This printed beautifully on Spoonflower's quilting weight cotton. Very pleased!
I'm glad you like the design, weavingmajor. I did do an insane amount of work coloring it. I had to withdraw the first version of the design because I discovered that resizing it overlapped the pixels, thus creating green. The problem ended up being a Photoshop image interpolation setting (bicubic) that had to be changed to "nearest neighbor" in order for the pixels to remain true and hard-edged. The second version works, with each pixel being true to the limited color palette. When I print the design on paper, the pixels are not overlapped, which was important to me. However, it never occurred to me that the thread count was 78 and four pixels will have to fit on each bit of thread! Oh my. The only scenario I considered was if a printing company had excess ink in the limited palette and wanted to get rid of it by using as much of it as possible. I realize that doesn't apply to fabric printers but the thought did amuse me. I have always been a huge fan of impressionism and pointillism in art. I've worked with watercolor and acrylic paints but never tackled any projects using those styles. With that in mind, I created my design using small bits of color, much like a tiny brush stroke or dot. If I had more time, I would have created more shadow with black and placed more white and yellow cast for sunlight to give it a proper "en plein air" touch. About the pixels, most of the design has color blocks that are five pixels wide, not one. Only some of the "green" sections are one pixel, most being color blocks of 5 yellow and 5 blue. Again, thank you for the comment. (Reposting this comment to correct the word "green" to "blue")
Posted about 6 years ago.
By the way, this particular version "Summer Flowers" is the one I withdrew from the contest. The version titled "Summer Flowers Contest Entry" is my contest entry.
it's truly a beautiful design and I can't imagine the amount of work you did to color it pixel by pixel.
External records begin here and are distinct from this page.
import Summits.BirchSwinnertonDyer.Rank1Residual.O6.KatoLocalIndexTower
import HarnessLib

/-!
# O6 — the LOCAL NORM INDEX `ι_n` along the cyclotomic `ℤ₃`-tower: LEMMA D (genus formula for Ш), THEOREM α
# (detection / cyclicity / lower bound), THEOREM β (Berger: universal norms vanish ⇒ `ι_n → ∞`) and the census item
# C-O6-NI — typed over an interface, EVIDENCE / THEOREM-CANDIDATE labelled (o6-r1 GEN 17 (T1); 0 Literature facts)
(cell `b2b-bsdres`, lane CLASS-CLOSURE, class O6, planner o6-r1 GEN 17 — memo `HOME/b2b-bsdres-o6-r1/gen17/O6-GEN17.md`
 §1 (LEMMA D, THEOREM α), §2 (THEOREM β), §3 (census C-O6-NI), §4.3 (typed-target text); typer of record cc-typer-5 GEN 11.)

HONEST FRAMING (cell `b2b-bsdres`, verbatim in every file): the goal of the cell is to DELETE the COMBINATION-SHAPED
residual classes of the Birch–Swinnerton-Dyer formula for ALL analytic-rank `≤ 1` elliptic curves over `ℚ` — "full BSD
formula for every rank `≤ 1` curve in class `C`" assembled STRICTLY from published theorems — so that the rank-`≤ 1`
remainder becomes exactly the CONSTRUCTION-SHAPED classes, which are TYPED (missing-input `Prop`s), NOT attempted.
Lane CLASS-CLOSURE: census output is EVIDENCE / conjecture items with held-out validation, never a Literature fact.

SETTING (memo §1). `k_n` = the `n`-th layer of the cyclotomic `ℤ₃`-extension of `ℚ` (`κ : ZpExtension ℚ 3`, `κ.IsCyclotomic`),
`G_n = Gal(k_n/ℚ)`, `𝔭 ∣ 3`, `U_n := W(k_{n,𝔭}) ⊗ ℤ₃`, and for `m ≤ n` the LOCAL NORM INDEX `ι_{n,m}(W) := ord₃ [U_m : N_{k_n/k_m} U_n]`
(`ι_n := ι_{n,0}`). Hypotheses of LEMMA D: (a) `W(k_n)` finite, (b) `Ш(W/ℚ)[3^∞]` finite, (c) `W(ℚ)[3] = 0`, (d) `3 ∤ c_ℓ` (`ℓ ≠ 3`),
(H3) `W(ℚ₃)[3] = 0`. In the TREE's currency (a)+(b) at level `n` read "`Sel_{3^∞}(W/k_n)` finite" (`Finite (W.selmerLayer κ n)`;
⇐ Kato Cor. 14.3 under NV_n), and then `Ш(W/k_j)[3^∞] = Sel_{3^∞}(W/k_j)` for `j ≤ n` (`W(k_j)` is finite, `W(k_j)[3] = 0` by (c) and
the 3-group argument), so every statement below is phrased with `W.selmerLayer κ n` and its FIXED PART under `Gal(ℚ̄/k_m)` acting by
conjugation (`W.conjH1`, the tree's action on `H¹(k_n, W[3^∞])`) — `selmerLayerFixed W κ n m` (§1, a definition, not an interface).

WHAT IS TYPED.
* §1 `layerCohomologyFixed` / `selmerLayerFixed` (definitions: `H¹(k_n, W[3^∞])^{Gal(k_n/k_m)}`, `Sel_{3^∞}(W/k_n)^{Gal(k_n/k_m)}`).
* §2 D-O6-NI as an INTERFACE `NormIndexDatum W` (`iota n m = ι_{n,m}`) with a realisation predicate `realN` (section variable) — the
  local points `W(k_{n,𝔭})`, their norm maps and `⊗ ℤ₃` have no tree vocabulary (same reason as `LocalTowerDatum`, D-O6-LT); the
  instrument of record is `gen17/ni/c_o6_ni.py` (formal-group logarithm to precision, exact Smith form).
* §3 **LEMMA D `GenusFormulaShaThree`** (THEOREM-CANDIDATE; memo §1 proof: inflation–restriction with `W(k_n)[3] = 0`, Lang's theorem +
  (d) away from `3`, the Selmer-structure comparison / Cassels–Poitou–Tate sequence [Mazur–Rubin 2004 Thm 2.3.4; Česnavičius
  arXiv:1408.1151 §4], Herbrand quotient via `log_ω` and the normal basis theorem, Tate local duality for cyclicity):
  `#Sel_{3^∞}(W/k_n)^{Gal(k_n/k_m)} = #Sel_{3^∞}(W/k_m) · 3^{ι_{n,m}}` (absolute `m = 0` and relative versions at once).
* §4 **THEOREM α** on CORE rows (`Sel_{3^∞}(W/ℚ) = 0`): (α1) `#X^{G_n} = 3^{ι_n}` PROVED from LEMMA D (`card_selmerLayerFixed_of_core`);
  (α2) `NormIndexDetectsShaThree` (`X = 0 ⟺ ι_n = 0`; fixed points of a 3-group), (α3) `ShaCyclicOverGroupRingThree` (`X` is a cyclic
  `ℤ₃[G_n]`-module: Cassels–Tate perfect alternating `G_n`-invariant + Nakayama), (α4) `ShaLowerBoundNormIndexThree` (`#X ≥ 3^{2ι_n}`:
  `X ≅ N ⊕ N`) as THEOREM-CANDIDATE nodes; (α5) PROVED bookkeeping `two_mul_iota_le_of_upperBound` (with Kato's bound
  `#X = 3^m`, `m ≤ e_n^{an}`: `2ι_n ≤ e_n^{an}` — the FORCED CONGRUENCE of twisted L-values).
* §5 **THEOREM β `UniversalNormsVanishPotSSThree`** (THEOREM-CANDIDATE: Berger, Bull. SMF 133 (2005) Thm 1 [universal norms of a de Rham
  `V` with no `Gal(ℚ̄₃/ℚ₃(μ_{3^∞}))`-fixed subquotient live in `Fil¹`] + (β1) `V₃W|G_ℚ₃` irreducible for potentially supersingular `W`
  ⇒ no norm-compatible local points ⇒ `ι_n → ∞`); PROVED corollary (β3) `card_selmerLayerFixed_tendsto_atTop` (LEMMA D + β ⇒
  `#Sel_{3^∞}(W/k_n)^{G_n} → ∞` along the levels where it is finite: unconditional Ш-GROWTH in a FIXED `ℤ₃`-tower).
* §6 census item **`NormIndexDetectsAnalyticShaThree`** (C-O6-NI, conjecture, EVIDENCE): on CORE ∧ H3 ∧ NV_n rows `ι_n ≥ 1 ⟺ e_n^{an} > 0`
  (`e_n^{an}` = GEN 16's `katoLocalIndexAn`); it is (α2) + BSD₃(`W/k_n`) for the Ш-term, hence a SHADOW of `TowerDescentOfKMCThree`.
NOT typed: T-O6-G17-J `CyclicShaLength` (`e_n^{an} = ord₃ #(ℤ₃[G_n]/J_n)`: the ideal `J_n` has no vocabulary and no instrument yet —
memo §4.4 "OPEN"); the LADDER closure rule of §4.1 (scorer-level bookkeeping); (α6).
EVIDENCE (memo §0, §3; prereg `gen17/ni/NI-PREREG*.md`, scorer `score_ni.py`): C-O6-NI island `n ≤ 2` 171/171, `n = 3` 85/85 · 12/12 ·
85/85, KF5 held-out 46/46, 0 LADDER violations on 302 row-levels; LADDER ⇒ `#Ш(W/k_n)[3^∞] = 3^{e_n^{an}}` EXACT on 281 row-levels (up to
`3^{12}`) without KMC₃; calibration 17a1/32a1 (good ss): `ι = 0,0,1,1`; "X elementary" REFUTED on 7 rows. Falsifier of each node: one
realised row violating its display. PRESEARCH (planner §1, corpus fts+vec + galaxy, labelled there): genus-type formulas in cyclic
extensions in print for other purposes (Česnavičius 1408.1151 §4–5, Brau 1401.3304, Yu 2010, Ouyang–Xie 2022/2024, Mazur 1972,
Greenberg LNM 1716 §3); universal norms: Perrin-Riou 2000, Berger 2005 [corpus: paper:arxiv-math_0309196 p.3 Thm 1]; the use of `ι_n` as an
exact computable detector of `Ш(W/k_n)[3]` at an additive `3` and its confrontation with twisted L-values: NOT FOUND.
-/

set_option autoImplicit false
I confess it's also kind of hard for me to accept as a real entry in the contest - this optical mixing seems a lot like using transparency to create new colors, especially when I can't zoom in enough to verify that yes you really only did use those five colors! (Yeah, I trust you, it's just weird to not be able to see it.) It feels like it follows the letter of the law but not the spirit of the law. But I have to confess, if it is indeed a side-step, it's a very creative one and well implemented here!
I'm curious, too, whether the pixels will show up ON THE FABRIC itself! If the print is 150 dpi and the thread count is 78, that means you'll be putting about four pixels on each bit of thread that shows (2x2 pixels) - I wonder how that will look! When you get your fabric, please do upload a close-up photo of a bit of it - I'd love to see how well those itty-bitty pixels of yours print - whether the blue-and-yellow dots stay that way, or whether the ink mixes and becomes green!
still and all, contest aside, it's a wonderful design and even if I didn't know about how you colored it I'd say you did a great job with the colors - they look lovely and summery-breezy - and I really love your leaf trellis!
This file ended up with color errors so I withdrew it from the contest and uploaded a similar version more in keeping with the rules.